### Available data
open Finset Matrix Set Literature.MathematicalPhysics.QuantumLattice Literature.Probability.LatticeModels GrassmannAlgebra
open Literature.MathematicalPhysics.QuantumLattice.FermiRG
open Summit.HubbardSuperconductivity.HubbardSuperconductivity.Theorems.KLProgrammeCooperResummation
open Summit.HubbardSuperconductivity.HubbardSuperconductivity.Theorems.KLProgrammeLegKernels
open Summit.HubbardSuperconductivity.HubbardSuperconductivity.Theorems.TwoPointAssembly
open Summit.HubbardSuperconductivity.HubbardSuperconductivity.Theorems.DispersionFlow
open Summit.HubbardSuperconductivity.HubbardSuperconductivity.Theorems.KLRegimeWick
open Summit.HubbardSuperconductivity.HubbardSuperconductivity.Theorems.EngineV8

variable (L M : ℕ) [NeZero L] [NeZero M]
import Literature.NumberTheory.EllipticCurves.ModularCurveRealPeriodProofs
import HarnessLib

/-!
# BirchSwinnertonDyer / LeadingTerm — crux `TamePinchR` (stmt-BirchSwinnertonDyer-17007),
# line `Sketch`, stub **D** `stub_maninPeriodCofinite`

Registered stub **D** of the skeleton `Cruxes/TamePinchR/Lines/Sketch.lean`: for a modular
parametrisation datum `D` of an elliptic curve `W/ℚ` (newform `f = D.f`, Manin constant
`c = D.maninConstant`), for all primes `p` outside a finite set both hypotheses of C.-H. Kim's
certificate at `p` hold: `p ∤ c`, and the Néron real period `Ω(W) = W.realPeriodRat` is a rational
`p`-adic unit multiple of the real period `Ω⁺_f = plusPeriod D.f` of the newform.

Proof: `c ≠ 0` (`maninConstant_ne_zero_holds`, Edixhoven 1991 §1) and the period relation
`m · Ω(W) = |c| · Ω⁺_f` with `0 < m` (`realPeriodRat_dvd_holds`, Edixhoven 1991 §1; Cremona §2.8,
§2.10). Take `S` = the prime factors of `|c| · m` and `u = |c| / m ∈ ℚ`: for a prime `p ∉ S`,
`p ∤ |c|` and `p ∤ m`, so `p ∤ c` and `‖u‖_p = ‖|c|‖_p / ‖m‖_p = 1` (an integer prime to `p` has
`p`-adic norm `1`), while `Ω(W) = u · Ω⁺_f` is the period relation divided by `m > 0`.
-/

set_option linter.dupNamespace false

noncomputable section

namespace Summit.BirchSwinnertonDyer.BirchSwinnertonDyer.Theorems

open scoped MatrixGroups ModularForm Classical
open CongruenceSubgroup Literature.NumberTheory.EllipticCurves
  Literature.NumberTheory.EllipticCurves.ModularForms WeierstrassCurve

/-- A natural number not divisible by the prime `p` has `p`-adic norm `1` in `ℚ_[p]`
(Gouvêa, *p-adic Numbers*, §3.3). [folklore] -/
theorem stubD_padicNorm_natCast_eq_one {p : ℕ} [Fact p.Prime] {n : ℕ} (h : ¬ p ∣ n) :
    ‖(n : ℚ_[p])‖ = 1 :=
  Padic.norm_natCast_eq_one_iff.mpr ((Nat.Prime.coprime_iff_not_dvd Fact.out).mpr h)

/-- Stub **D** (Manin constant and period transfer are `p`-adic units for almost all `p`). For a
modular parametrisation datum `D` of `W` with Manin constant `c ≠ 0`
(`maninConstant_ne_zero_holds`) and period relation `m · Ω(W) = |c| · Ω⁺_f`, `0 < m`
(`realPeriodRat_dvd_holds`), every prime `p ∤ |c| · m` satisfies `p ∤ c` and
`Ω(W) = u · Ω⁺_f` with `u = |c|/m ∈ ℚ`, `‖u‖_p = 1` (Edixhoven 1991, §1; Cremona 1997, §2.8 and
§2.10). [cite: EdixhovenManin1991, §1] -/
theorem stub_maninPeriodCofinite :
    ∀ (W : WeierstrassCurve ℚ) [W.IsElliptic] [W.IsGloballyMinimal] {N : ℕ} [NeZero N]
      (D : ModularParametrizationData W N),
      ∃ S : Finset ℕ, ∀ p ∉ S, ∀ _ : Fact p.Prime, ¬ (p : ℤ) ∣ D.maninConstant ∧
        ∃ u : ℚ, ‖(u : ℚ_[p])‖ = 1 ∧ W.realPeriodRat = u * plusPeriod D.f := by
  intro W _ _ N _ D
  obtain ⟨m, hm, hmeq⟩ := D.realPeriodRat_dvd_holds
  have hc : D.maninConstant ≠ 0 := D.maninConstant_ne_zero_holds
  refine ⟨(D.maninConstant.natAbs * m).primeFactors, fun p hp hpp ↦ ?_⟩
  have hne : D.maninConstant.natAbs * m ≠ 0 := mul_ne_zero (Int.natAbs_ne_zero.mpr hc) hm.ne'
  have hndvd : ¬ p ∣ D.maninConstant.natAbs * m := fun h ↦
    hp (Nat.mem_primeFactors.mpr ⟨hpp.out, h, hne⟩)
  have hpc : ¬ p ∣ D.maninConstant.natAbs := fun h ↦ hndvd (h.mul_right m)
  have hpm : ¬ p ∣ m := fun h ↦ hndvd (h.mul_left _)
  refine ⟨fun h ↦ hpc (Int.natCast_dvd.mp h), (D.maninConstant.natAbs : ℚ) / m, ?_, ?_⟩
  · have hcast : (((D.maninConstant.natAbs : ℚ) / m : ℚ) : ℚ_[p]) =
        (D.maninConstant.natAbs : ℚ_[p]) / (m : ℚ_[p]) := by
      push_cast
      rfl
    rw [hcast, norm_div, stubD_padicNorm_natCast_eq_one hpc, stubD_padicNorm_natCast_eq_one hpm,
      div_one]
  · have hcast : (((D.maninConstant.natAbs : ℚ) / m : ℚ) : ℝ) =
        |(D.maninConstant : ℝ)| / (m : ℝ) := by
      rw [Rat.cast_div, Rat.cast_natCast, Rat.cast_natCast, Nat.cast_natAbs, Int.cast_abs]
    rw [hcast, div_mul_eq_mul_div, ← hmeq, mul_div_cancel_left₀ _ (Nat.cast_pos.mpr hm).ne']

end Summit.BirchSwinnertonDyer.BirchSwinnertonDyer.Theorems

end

### What you are asked to do
The lines to retype run from the start of the entries through the line containing "A natural number"; reproduce them exactly and add nothing.

### Output of the task
open Finset Matrix Set Literature.MathematicalPhysics.QuantumLattice Literature.Probability.LatticeModels GrassmannAlgebra
open Literature.MathematicalPhysics.QuantumLattice.FermiRG
open Summit.HubbardSuperconductivity.HubbardSuperconductivity.Theorems.KLProgrammeCooperResummation
open Summit.HubbardSuperconductivity.HubbardSuperconductivity.Theorems.KLProgrammeLegKernels
open Summit.HubbardSuperconductivity.HubbardSuperconductivity.Theorems.TwoPointAssembly
open Summit.HubbardSuperconductivity.HubbardSuperconductivity.Theorems.DispersionFlow
open Summit.HubbardSuperconductivity.HubbardSuperconductivity.Theorems.KLRegimeWick
open Summit.HubbardSuperconductivity.HubbardSuperconductivity.Theorems.EngineV8

variable (L M : ℕ) [NeZero L] [NeZero M]
import Literature.NumberTheory.EllipticCurves.ModularCurveRealPeriodProofs
import HarnessLib

/-!
# BirchSwinnertonDyer / LeadingTerm — crux `TamePinchR` (stmt-BirchSwinnertonDyer-17007),
# line `Sketch`, stub **D** `stub_maninPeriodCofinite`

Registered stub **D** of the skeleton `Cruxes/TamePinchR/Lines/Sketch.lean`: for a modular
parametrisation datum `D` of an elliptic curve `W/ℚ` (newform `f = D.f`, Manin constant
`c = D.maninConstant`), for all primes `p` outside a finite set both hypotheses of C.-H. Kim's
certificate at `p` hold: `p ∤ c`, and the Néron real period `Ω(W) = W.realPeriodRat` is a rational
`p`-adic unit multiple of the real period `Ω⁺_f = plusPeriod D.f` of the newform.

Proof: `c ≠ 0` (`maninConstant_ne_zero_holds`, Edixhoven 1991 §1) and the period relation
`m · Ω(W) = |c| · Ω⁺_f` with `0 < m` (`realPeriodRat_dvd_holds`, Edixhoven 1991 §1; Cremona §2.8,
§2.10). Take `S` = the prime factors of `|c| · m` and `u = |c| / m ∈ ℚ`: for a prime `p ∉ S`,
`p ∤ |c|` and `p ∤ m`, so `p ∤ c` and `‖u‖_p = ‖|c|‖_p / ‖m‖_p = 1` (an integer prime to `p` has
`p`-adic norm `1`), while `Ω(W) = u · Ω⁺_f` is the period relation divided by `m > 0`.
-/

set_option linter.dupNamespace false

noncomputable section

namespace Summit.BirchSwinnertonDyer.BirchSwinnertonDyer.Theorems

open scoped MatrixGroups ModularForm Classical
open CongruenceSubgroup Literature.NumberTheory.EllipticCurves
  Literature.NumberTheory.EllipticCurves.ModularForms WeierstrassCurve

/-- A natural number not divisible by the prime `p` has `p`-adic norm `1` in `ℚ_[p]`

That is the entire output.